OT: The Collapse At Countrywide

Yesterday, Countrywide Financial Corp. drew down all of an $11.5 billion credit line in a last-ditch attempt to fend off bankruptcy. Countrywide's crisis is merely the latest in a long list of mortgage originating companies, many of whom were subprime and "alt-A" originators, such as the Rangers' former park name sponsor Ameriquest, or American Home Mortgage, who recently filed for Chapter 11 bankruptcy. The subprime/alt-A business model, from what I can tell, followed the Underpants Gnomes business model prevalent in the early ought's, except it actually had a middle part. It went something like this:
  1. Find somebody with a house, or who says he can build a house.
  2. Find a somebody who wants to buy the house. Income verification? Mortgage fraud? What's that?
  3. Write the loan.
  4. Sell it to a patsy.
  5. Profit!
It used to not matter if the contracting parties engaged in one of the two types of mortgage fraud (lying about income or overstating the value of the property), for two reasons: first, everyone was doing it, and second, big-time presidential candidates want to bail out the lenders and the "homeowners". Hillary Clinton is, of course, as complete an idiot as exists on the face of this earth; outside the Beltway, we cannot simply raise taxes (or issue more Treasuries) and make our household budgets larger. That such a proposal rewards arguably illegal activity on both ends of the transaction should not go unnoticed; both groups need sound punishment instead, the companies on the dissection table of bankruptcy on the one end, and houses returned to collection agencies for those who cannot pay the mortgage.

For some months, I have been wanting to share this picture I took in Goodyear, Arizona on our way back from spring training:

This is an abandoned Albertson's supermarket. For blocks around it is nothing but (apparently) unoccupied homes. How bad is the overbuilding in the Phoenix area when new subdivisions can't even support basic infrastructure like an Albertson's?

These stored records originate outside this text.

import Literature.InformationTheory.Coding.SourcePolarizationRough

/-!
# Stub `stub_polarizeRough` of line `polarize-to-one-bit-leakage` (crux `SzkEntropy.PeaTwoMemBPP`)

Two-sided ROUGH polarization with a polynomially small unpolarized fraction, uniformly over all
binary sources with functional side information: absolute `μ > 0`, `C` with
`#{j < 2^s : H(U_j | U_{<j}, Y^t) ∈ (2^{-μ s}, 1 − 2^{-μ s})} ≤ C · 2^{(1−μ)s}` — the named fact
`Literature.InformationTheory.Coding.Polar.PolarizeRough` of
`Literature/InformationTheory/Coding/SourcePolarization.lean`, discharged in
`Literature/InformationTheory/Coding/SourcePolarizationRough.lean` (`PolarizeRough_holds`,
[Arıkan 2010, Thm 1 with Prop. 1–2; Mondelli–Hassani–Urbanke 2016, Lemmas 5–6]); this file only
re-exports it under the registered stub name.
-/

namespace Summit.PneNP.PneNP.Cruxes.PeaTwoMemBPP.PolarizeToOneBitLeakage

set_option linter.dupNamespace false -- Summit.PneNP.PneNP: summit = sub-problem (D-0017)

open Literature.InformationTheory.Coding.Polar

/-- `stub_polarizeRough` of line polarize-to-one-bit-leakage: two-sided rough polarization with a
polynomially small unpolarized fraction — absolute `μ > 0`, `C` with
`#{j < 2^s : H(U_j | U_{<j}, Y^t) ∈ (2^{-μ s}, 1 − 2^{-μ s})} ≤ C · 2^{(1−μ)s}` for EVERY binary
source with functional side information [Arıkan 2010, Thm 1 + Prop. 1–2, with the universal
polynomial rate of rough polarization (Mondelli–Hassani–Urbanke 2016, Lemmas 5–6)]. -/
theorem stub_polarizeRough : PolarizeRough :=
  PolarizeRough_holds

end Summit.PneNP.PneNP.Cruxes.PeaTwoMemBPP.PolarizeToOneBitLeakage
/-- Patching an eventual bound `|g(x)| ≤ C e^{−c√log x}` (`x ≥ X₀`) with the trivial bound
`|g(x)| ≤ x` on `[2, X₀]`. [folklore] -/
theorem forall_two_le_of_forall_ge_exp {g : ℝ → ℝ} (hg : ∀ x, 2 ≤ x → |g x| ≤ x)
    {c C X₀ : ℝ} (h : ∀ x, X₀ ≤ x → |g x| ≤ C * Real.exp (-c * Real.sqrt (Real.log x))) :
    ∃ C' : ℝ, ∀ x, 2 ≤ x → |g x| ≤ C' * Real.exp (-c * Real.sqrt (Real.log x)) := by
  set X₁ : ℝ := max X₀ 2 with hX₁
  set m : ℝ := Real.exp (-|c| * Real.sqrt (Real.log X₁)) with hm
  have hm0 : 0 < m := Real.exp_pos _
  have hX₁0 : 0 ≤ X₁ := le_trans zero_le_two (le_max_right _ _)
  refine ⟨max C 0 + X₁ * m⁻¹, fun x hx => ?_⟩
  have hE0 : 0 < Real.exp (-c * Real.sqrt (Real.log x)) := Real.exp_pos _
  rcases le_or_gt X₀ x with hxX | hxX
  · calc |g x| ≤ C * Real.exp (-c * Real.sqrt (Real.log x)) := h x hxX
      _ ≤ (max C 0 + X₁ * m⁻¹) * Real.exp (-c * Real.sqrt (Real.log x)) := by
          gcongr
          linarith [le_max_left C 0, mul_nonneg hX₁0 (inv_pos.mpr hm0).le]
  · have hxX₁ : x ≤ X₁ := hxX.le.trans (le_max_left _ _)
    have hmx : m ≤ Real.exp (-c * Real.sqrt (Real.log x)) := by
      refine Real.exp_le_exp.mpr ?_
      have h1 : Real.sqrt (Real.log x) ≤ Real.sqrt (Real.log X₁) :=
        Real.sqrt_le_sqrt (Real.log_le_log (by linarith) hxX₁)
      have h2 : 0 ≤ Real.sqrt (Real.log x) := Real.sqrt_nonneg _
      have h3 : -|c| * Real.sqrt (Real.log x) ≤ -c * Real.sqrt (Real.log x) :=
        mul_le_mul_of_nonneg_right (neg_le_neg (le_abs_self c)) h2
      have h4 : -|c| * Real.sqrt (Real.log X₁) ≤ -|c| * Real.sqrt (Real.log x) :=
        mul_le_mul_of_nonpos_left h1 (by simp [abs_nonneg])
      linarith
    calc |g x| ≤ x := hg x hx
      _ ≤ X₁ := hxX₁
      _ = X₁ * m⁻¹ * m := by field_simp
      _ ≤ X₁ * m⁻¹ * Real.exp (-c * Real.sqrt (Real.log x)) := by gcongr
      _ ≤ (max C 0 + X₁ * m⁻¹) * Real.exp (-c * Real.sqrt (Real.log x)) := by
          gcongr
          linarith [le_max_right C 0]
import Summits.AtomisticToContinuum.Crystallization.Theses.BraggSlacknessRigidity

/-!
# The commensurate hcp case is a special case of hcp diffraction rigidity

Route `BraggSlacknessRigidity` (sub-problem `Crystallization`), item `stmt-AtomisticToContinuum-13171`
(`CommensurateOfHcp := HcpDiffractionRigidity → CommensurateHcpRigidity`).

`CommensurateHcpRigidity` is, clause by clause, the statement `HcpDiffractionRigidity` with the
template hypothesis `∃ a h (ha : a ≠ 0) (hh : h ≠ 0), P = hcpPeriodicConfiguration ha hh`
strengthened by the extra commensurability conjunct `∃ q : ℚ, h ^ 2 = q * a ^ 2`.
PROOF. Given the general rigidity statement and a commensurate hcp template `P`, forget the
commensurability witness and apply the general statement to `P`; every remaining binder is
identical.
-/

namespace Summit.AtomisticToContinuum.Crystallization.Theorems

open Summit.AtomisticToContinuum.Crystallization.Theses

/-- Item `stmt-AtomisticToContinuum-13171` (`CommensurateOfHcp`): hcp diffraction rigidity for all
hcp templates implies it for the commensurate ones (`h² = q a²`, `q ∈ ℚ`) — drop the commensurability
conjunct of the template hypothesis. -/
theorem commensurateOfHcp_proof : BraggSlacknessRigidity.CommensurateOfHcp := by
  unfold BraggSlacknessRigidity.CommensurateOfHcp BraggSlacknessRigidity.CommensurateHcpRigidity
  intro hR P hP
  obtain ⟨a, h, ha, hh, hPe, -⟩ := hP
  exact hR P ⟨a, h, ha, hh, hPe⟩

end Summit.AtomisticToContinuum.Crystallization.Theorems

My banker recently told me a story of a fellow who, without any kind of income documentation, controlled five houses in the Phoenix area, assets totalling something like a million dollars in theoretical value. (He's in bankruptcy now.) Those houses were built on the idea that somewhere, somebody would find a mortgage for those homes, probably a subprime mortgage, but they never did. I have recently heard how cruel this is to families who had no other option but subprime, but riddle me this: how are the torrents of cash this sluice gate opened a good thing for those people, either? It will wreck the credit of thousands, perhaps millions, once they make the discovery that they can't keep up with the payments, something the bankers — who, quaintly, used to have their own depositors' money at risk — should have known. Worse, it artificially inflates property values, putting those same bottom-of-the-ladder customers ever further away from home ownership.

Countrywide, we are told, is not like the others; they have actual businesses servicing mortgages, actually run a bank, and are lately writing their own loans against their own customers' deposits. Why does their chairman, then, say things like this?

"I've been doing this for 54 years," [Chairman Angelo R.] Mozilo recently said during a speech in Beverly Hills, California. For many years, he said, "standards never changed: verification of employment, verification of deposit, credit report."

But then new players came in with aggressive lending policies. Names like Ameriquest, New Century, NovaStar Financial and Ownit Mortgage Solutions set a new, lowered standard, changing the rules of the game, Mozilo said.

"Traditional lenders such as ourselves looked around and said, 'Well, maybe there's a (new) paradigm here. Maybe we've just been wrong. Maybe you can originate these loans safely without verifications, without documentation,"' Mozilo said.

In fairness to Countrywide, Mozilo has railed against exactly these practices, but no matter to the depositors at Countrywide Bank, who yesterday were seen forming long lines to get their cash out, a scene largely unheard-of since the Great Depression. (Disclaimer: a small portion of my portfolio is in Countrywide. Not a shot I called.)

All of which is a roundabout way of saying that for those people with bulletproof credit scores and documentation up the gazoo, it's a good time to be buying real estate, at least in theory. We successfully negotiated a deal on a new house yesterday, so we're gonna be moving pretty soon. As a result, posting may come to an abrupt halt at some point in the next few weeks. Word as it happens.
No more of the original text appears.